Le tecniche d'azione prevedevano l'uso di attrezzature da officina o cantiere. Questi strumenti venivano impiegati per demolire muri, sfondare vetrate e aprire casseforti metalliche con taglio termico o meccanico.

Indagini serrate e arresti in flagranza

Le indagini, durate oltre un anno, hanno permesso di raccogliere solidi elementi probatori. L'attività investigativa si è basata sull'analisi dei transiti e dei varchi autostradali. È stato effettuato il monitoraggio dei veicoli utilizzati per le 'staffette' tramite GPS.

Sono state fondamentali anche le intercettazioni telefoniche, i pedinamenti e i prolungati appostamenti. Questi metodi hanno permesso ai Carabinieri di stringere il cerchio attorno agli indagati e di definirne le singole responsabilità.

L'impegno costante dei Carabinieri piacentini ha portato anche ad arresti in flagranza di reato. In due occasioni, i colleghi di Mantova e Modena sono intervenuti con successo, arrestando due degli indagati a Borgo Virgilio e Finale Emilia.

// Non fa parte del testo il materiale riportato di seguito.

set_option maxHeartbeats 4000000 in
set_option maxRecDepth 100000 in
/-- **`E₃(u_2u_3, u_0, u_1) ≥ 0` for the OR with the independent three-coin block `b = (c₁c₂, c₂c₃, c₁ ∨ c₃, c₂)`** (measure level). [this work] -/
theorem sahiE_three_prodRow23_orThreeCoinZ3_nonneg (μ : γ → ℝ) (ν : β → ℝ)
    (hμ0 : ∀ t, 0 ≤ μ t) (hμ1 : ∑ t, μ t = 1) (hν0 : ∀ t, 0 ≤ ν t) (hν1 : ∑ t, ν t = 1) (hμ2 : SahiPositive μ 2)
    (a : Fin 4 → γ → ℝ) (b : Fin 4 → β → ℝ) (ha0 : ∀ i t, 0 ≤ a i t) (ha1 : ∀ i t, a i t ≤ 1) (ham : ∀ i, Monotone (a i))
    (c₁ c₂ c₃ : β → ℝ) (hc₁ : ∀ y, c₁ y = 0 ∨ c₁ y = 1) (hc₂ : ∀ y, c₂ y = 0 ∨ c₂ y = 1) (hc₃ : ∀ y, c₃ y = 0 ∨ c₃ y = 1)
    (h12 : ex ν (c₁ * c₂) = ex ν c₁ * ex ν c₂) (h13 : ex ν (c₁ * c₃) = ex ν c₁ * ex ν c₃) (h23 : ex ν (c₂ * c₃) = ex ν c₂ * ex ν c₃)
    (h123 : ex ν (c₁ * c₂ * c₃) = ex ν c₁ * ex ν c₂ * ex ν c₃)
    (hb0 : b 0 = c₁ * c₂) (hb1 : b 1 = c₂ * c₃) (hb2 : b 2 = c₁ + c₃ - c₁ * c₃) (hb3 : b 3 = c₂) (h : H4Plus μ a) :
    0 ≤ sahiE (fun p : γ × β => μ p.1 * ν p.2) 3 ![(fun (i : Fin 4) (p : γ × β) => a i p.1 + b i p.2 - a i p.1 * b i p.2) 2 * (fun (i : Fin 4) (p : γ × β) => a i p.1 + b i p.2 - a i p.1 * b i p.2) 3, (fun (i : Fin 4) (p : γ × β) => a i p.1 + b i p.2 - a i p.1 * b i p.2) 0, (fun (i : Fin 4) (p : γ × β) => a i p.1 + b i p.2 - a i p.1 * b i p.2) 1] := by
  have hT := aAdmissible_of_h4Plus μ hμ0 hμ1 hμ2 a ha0 ha1 ham h
  have h10 : 0 ≤ ex ν c₁ := ex_nonneg hν0 (fun y => by rcases hc₁ y with e | e <;> simp [e])
  have h11 : ex ν c₁ ≤ 1 := by
    have t := ex_mono hν0 (fun y => show c₁ y ≤ (fun _ => (1:ℝ)) y by rcases hc₁ y with e | e <;> simp [e]); rw [ex_const hν1] at t; exact t
  have h20 : 0 ≤ ex ν c₂ := ex_nonneg hν0 (fun y => by rcases hc₂ y with e | e <;> simp [e])
  have h21 : ex ν c₂ ≤ 1 := by
    have t := ex_mono hν0 (fun y => show c₂ y ≤ (fun _ => (1:ℝ)) y by rcases hc₂ y with e | e <;> simp [e]); rw [ex_const hν1] at t; exact t
  have h30 : 0 ≤ ex ν c₃ := ex_nonneg hν0 (fun y => by rcases hc₃ y with e | e <;> simp [e])
  have h31 : ex ν c₃ ≤ 1 := by
    have t := ex_mono hν0 (fun y => show c₃ y ≤ (fun _ => (1:ℝ)) y by rcases hc₃ y with e | e <;> simp [e]); rw [ex_const hν1] at t; exact t
  have mb0 : ex ν (b 0) = ex ν c₁ * ex ν c₂ := by
    have e : (b 0 : β → ℝ) = c₁ * c₂ := by
      funext y; rcases hc₁ y with h1 | h1 <;> rcases hc₂ y with h2 | h2 <;> simp [hb0, h1, h2]
    rw [e, h12]
  have mb1 : ex ν (b 1) = ex ν c₂ * ex ν c₃ := by
    have e : (b 1 : β → ℝ) = c₂ * c₃ := by
      funext y; rcases hc₂ y with h2 | h2 <;> rcases hc₃ y with h3 | h3 <;> simp [hb1, h2, h3]
    rw [e, h23]
  have mb2 : ex ν (b 2) = ex ν c₁ + ex ν c₃ - ex ν c₁ * ex ν c₃ := by
    have e : (b 2 : β → ℝ) = fun y => (c₁) y + (c₃) y - (c₁ * c₃) y := by
      funext y; rcases hc₁ y with h1 | h1 <;> rcases hc₃ y with h3 | h3 <;> simp [hb2, h1, h3]
    rw [e, ex_sub', ex_add', h13]
  have mb3 : ex ν (b 3) = ex ν c₂ := by
    have e : (b 3 : β → ℝ) = c₂ := by
      funext y; rcases hc₂ y with h2 | h2 <;> simp [hb3, h2]
    rw [e]
  have mb01 : ex ν (b 0 * b 1) = ex ν c₁ * ex ν c₂ * ex ν c₃ := by
    have e : (b 0 * b 1 : β → ℝ) = c₁ * c₂ * c₃ := by
      funext y; rcases hc₁ y with h1 | h1 <;> rcases hc₂ y with h2 | h2 <;> rcases hc₃ y with h3 | h3 <;> simp [hb0, hb1, h1, h2, h3]
    rw [e, h123]
  have mb02 : ex ν (b 0 * b 2) = ex ν c₁ * ex ν c₂ := by
    have e : (b 0 * b 2 : β → ℝ) = c₁ * c₂ := by
      funext y; rcases hc₁ y with h1 | h1 <;> rcases hc₂ y with h2 | h2 <;> rcases hc₃ y with h3 | h3 <;> simp [hb0, hb2, h1, h2, h3]
    rw [e, h12]
  have mb03 : ex ν (b 0 * b 3) = ex ν c₁ * ex ν c₂ := by
    have e : (b 0 * b 3 : β → ℝ) = c₁ * c₂ := by
      funext y; rcases hc₁ y with h1 | h1 <;> rcases hc₂ y with h2 | h2 <;> simp [hb0, hb3, h1, h2]
    rw [e, h12]
  have mb12 : ex ν (b 1 * b 2) = ex ν c₂ * ex ν c₃ := by
    have e : (b 1 * b 2 : β → ℝ) = c₂ * c₃ := by
      funext y; rcases hc₁ y with h1 | h1 <;> rcases hc₂ y with h2 | h2 <;> rcases hc₃ y with h3 | h3 <;> simp [hb1, hb2, h1, h2, h3]
    rw [e, h23]
  have mb13 : ex ν (b 1 * b 3) = ex ν c₂ * ex ν c₃ := by
    have e : (b 1 * b 3 : β → ℝ) = c₂ * c₃ := by
      funext y; rcases hc₂ y with h2 | h2 <;> rcases hc₃ y with h3 | h3 <;> simp [hb1, hb3, h2, h3]
    rw [e, h23]
  have mb23 : ex ν (b 2 * b 3) = ex ν c₁ * ex ν c₂ + ex ν c₂ * ex ν c₃ - ex ν c₁ * ex ν c₂ * ex ν c₃ := by
    have e : (b 2 * b 3 : β → ℝ) = fun y => (c₁ * c₂) y + (c₂ * c₃) y - (c₁ * c₂ * c₃) y := by
      funext y; rcases hc₁ y with h1 | h1 <;> rcases hc₂ y with h2 | h2 <;> rcases hc₃ y with h3 | h3 <;> simp [hb2, hb3, h1, h2, h3]
    rw [e, ex_sub', ex_add', h12, h23, h123]
  have mb012 : ex ν (b 0 * b 1 * b 2) = ex ν c₁ * ex ν c₂ * ex ν c₃ := by
    have e : (b 0 * b 1 * b 2 : β → ℝ) = c₁ * c₂ * c₃ := by
      funext y; rcases hc₁ y with h1 | h1 <;> rcases hc₂ y with h2 | h2 <;> rcases hc₃ y with h3 | h3 <;> simp [hb0, hb1, hb2, h1, h2, h3]
    rw [e, h123]
  have mb013 : ex ν (b 0 * b 1 * b 3) = ex ν c₁ * ex ν c₂ * ex ν c₃ := by
    have e : (b 0 * b 1 * b 3 : β → ℝ) = c₁ * c₂ * c₃ := by
      funext y; rcases hc₁ y with h1 | h1 <;> rcases hc₂ y with h2 | h2 <;> rcases hc₃ y with h3 | h3 <;> simp [hb0, hb1, hb3, h1, h2, h3]
    rw [e, h123]
  have mb023 : ex ν (b 0 * b 2 * b 3) = ex ν c₁ * ex ν c₂ := by
    have e : (b 0 * b 2 * b 3 : β → ℝ) = c₁ * c₂ := by
      funext y; rcases hc₁ y with h1 | h1 <;> rcases hc₂ y with h2 | h2 <;> rcases hc₃ y with h3 | h3 <;> simp [hb0, hb2, hb3, h1, h2, h3]
    rw [e, h12]
  have mb123 : ex ν (b 1 * b 2 * b 3) = ex ν c₂ * ex ν c₃ := by
    have e : (b 1 * b 2 * b 3 : β → ℝ) = c₂ * c₃ := by
      funext y; rcases hc₁ y with h1 | h1 <;> rcases hc₂ y with h2 | h2 <;> rcases hc₃ y with h3 | h3 <;> simp [hb1, hb2, hb3, h1, h2, h3]
    rw [e, h23]
  have mb0123 : ex ν (b 0 * b 1 * b 2 * b 3) = ex ν c₁ * ex ν c₂ * ex ν c₃ := by
    have e : (b 0 * b 1 * b 2 * b 3 : β → ℝ) = c₁ * c₂ * c₃ := by
      funext y; rcases hc₁ y with h1 | h1 <;> rcases hc₂ y with h2 | h2 <;> rcases hc₃ y with h3 | h3 <;> simp [hb0, hb1, hb2, hb3, h1, h2, h3]
    rw [e, h123]
  have cm0 : (fun (i : Fin 4) (p : γ × β) => a i p.1 + b i p.2 - a i p.1 * b i p.2) 2 * (fun (i : Fin 4) (p : γ × β) => a i p.1 + b i p.2 - a i p.1 * b i p.2) 3 * (fun (i : Fin 4) (p : γ × β) => a i p.1 + b i p.2 - a i p.1 * b i p.2) 0 * (fun (i : Fin 4) (p : γ × β) => a i p.1 + b i p.2 - a i p.1 * b i p.2) 1 = (fun (i : Fin 4) (p : γ × β) => a i p.1 + b i p.2 - a i p.1 * b i p.2) 0 * (fun (i : Fin 4) (p : γ × β) => a i p.1 + b i p.2 - a i p.1 * b i p.2) 1 * (fun (i : Fin 4) (p : γ × β) => a i p.1 + b i p.2 - a i p.1 * b i p.2) 2 * (fun (i : Fin 4) (p : γ × β) => a i p.1 + b i p.2 - a i p.1 * b i p.2) 3 := by funext p; simp only [Pi.mul_apply]; ring
  have cm1 : (fun (i : Fin 4) (p : γ × β) => a i p.1 + b i p.2 - a i p.1 * b i p.2) 2 * (fun (i : Fin 4) (p : γ × β) => a i p.1 + b i p.2 - a i p.1 * b i p.2) 3 * (fun (i : Fin 4) (p : γ × β) => a i p.1 + b i p.2 - a i p.1 * b i p.2) 1 = (fun (i : Fin 4) (p : γ × β) => a i p.1 + b i p.2 - a i p.1 * b i p.2) 1 * (fun (i : Fin 4) (p : γ × β) => a i p.1 + b i p.2 - a i p.1 * b i p.2) 2 * (fun (i : Fin 4) (p : γ × β) => a i p.1 + b i p.2 - a i p.1 * b i p.2) 3 := by funext p; simp only [Pi.mul_apply]; ring
  have cm2 : (fun (i : Fin 4) (p : γ × β) => a i p.1 + b i p.2 - a i p.1 * b i p.2) 2 * (fun (i : Fin 4) (p : γ × β) => a i p.1 + b i p.2 - a i p.1 * b i p.2) 3 * (fun (i : Fin 4) (p : γ × β) => a i p.1 + b i p.2 - a i p.1 * b i p.2) 0 = (fun (i : Fin 4) (p : γ × β) => a i p.1 + b i p.2 - a i p.1 * b i p.2) 0 * (fun (i : Fin 4) (p : γ × β) => a i p.1 + b i p.2 - a i p.1 * b i p.2) 2 * (fun (i : Fin 4) (p : γ × β) => a i p.1 + b i p.2 - a i p.1 * b i p.2) 3 := by funext p; simp only [Pi.mul_apply]; ring
  rw [sahiE_three, cm0, cm1, cm2, uMoment_0123 μ ν hμ1 hν1 a b, uMoment_123 μ ν hμ1 hν1 a b, uMoment_023 μ ν hμ1 hν1 a b, uMoment_01 μ ν hμ1 hν1 a b, uMoment_23 μ ν hμ1 hν1 a b, uMoment_0 μ ν hμ1 hν1 a b, uMoment_1 μ ν hμ1 hν1 a b]
  rw [exFail_0 μ hμ1 a, exFail_1 μ hμ1 a, exFail_2 μ hμ1 a, exFail_3 μ hμ1 a, exFail_01 μ hμ1 a, exFail_02 μ hμ1 a, exFail_03 μ hμ1 a, exFail_12 μ hμ1 a, exFail_13 μ hμ1 a, exFail_23 μ hμ1 a, exFail_012 μ hμ1 a, exFail_013 μ hμ1 a, exFail_023 μ hμ1 a, exFail_123 μ hμ1 a, exFail_0123 μ hμ1 a]
  rw [exFail_0 ν hν1 b, exFail_1 ν hν1 b, exFail_2 ν hν1 b, exFail_3 ν hν1 b, exFail_01 ν hν1 b, exFail_02 ν hν1 b, exFail_03 ν hν1 b, exFail_12 ν hν1 b, exFail_13 ν hν1 b, exFail_23 ν hν1 b, exFail_012 ν hν1 b, exFail_013 ν hν1 b, exFail_023 ν hν1 b, exFail_123 ν hν1 b, exFail_0123 ν hν1 b]
  rw [mb0, mb1, mb2, mb3, mb01, mb02, mb03, mb12, mb13, mb23, mb012, mb013, mb023, mb123, mb0123]
  linear_combination e3prod23_orThreeCoinZ3_nonneg_explicit (ex μ (a 0)) (ex μ (a 1)) (ex μ (a 2)) (ex μ (a 3)) (ex μ (a 0 * a 1)) (ex μ (a 0 * a 2)) (ex μ (a 0 * a 3)) (ex μ (a 1 * a 2)) (ex μ (a 1 * a 3)) (ex μ (a 2 * a 3)) (ex μ (a 0 * a 1 * a 2)) (ex μ (a 0 * a 1 * a 3)) (ex μ (a 0 * a 2 * a 3)) (ex μ (a 1 * a 2 * a 3)) (ex μ (a 0 * a 1 * a 2 * a 3)) (ex ν c₁) (ex ν c₂) (ex ν c₃) hT h10 h11 h20 h21 h30 h31

end Summit.CriticalPhenomena.PercolationContinuityZ3.Theorems.SahiE4UnionThreeCoin

end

Il bottino e i danni, le indagini proseguono

I tre arrestati, di 65, 31 e 38 anni, sono residenti in Lombardia e legati da vincoli di parentela. Uno di loro era già sottoposto alla misura di sorveglianza speciale di pubblica sicurezza, evidenziando una spiccata propensione a delinquere.

Il bottino accertato dei furti ammonta a circa 200.000 euro. Tuttavia, i danni provocati alle infrastrutture dei supermercati sono ben superiori. A questi si aggiungono i disagi per le attività di ripristino.

Le indagini non si fermano. Si punta a individuare eventuali fiancheggiatori e canali di riciclaggio. Si cercano inoltre riscontri su altri furti commessi ai danni di filiali della stessa catena, che potrebbero essere riconducibili alla banda.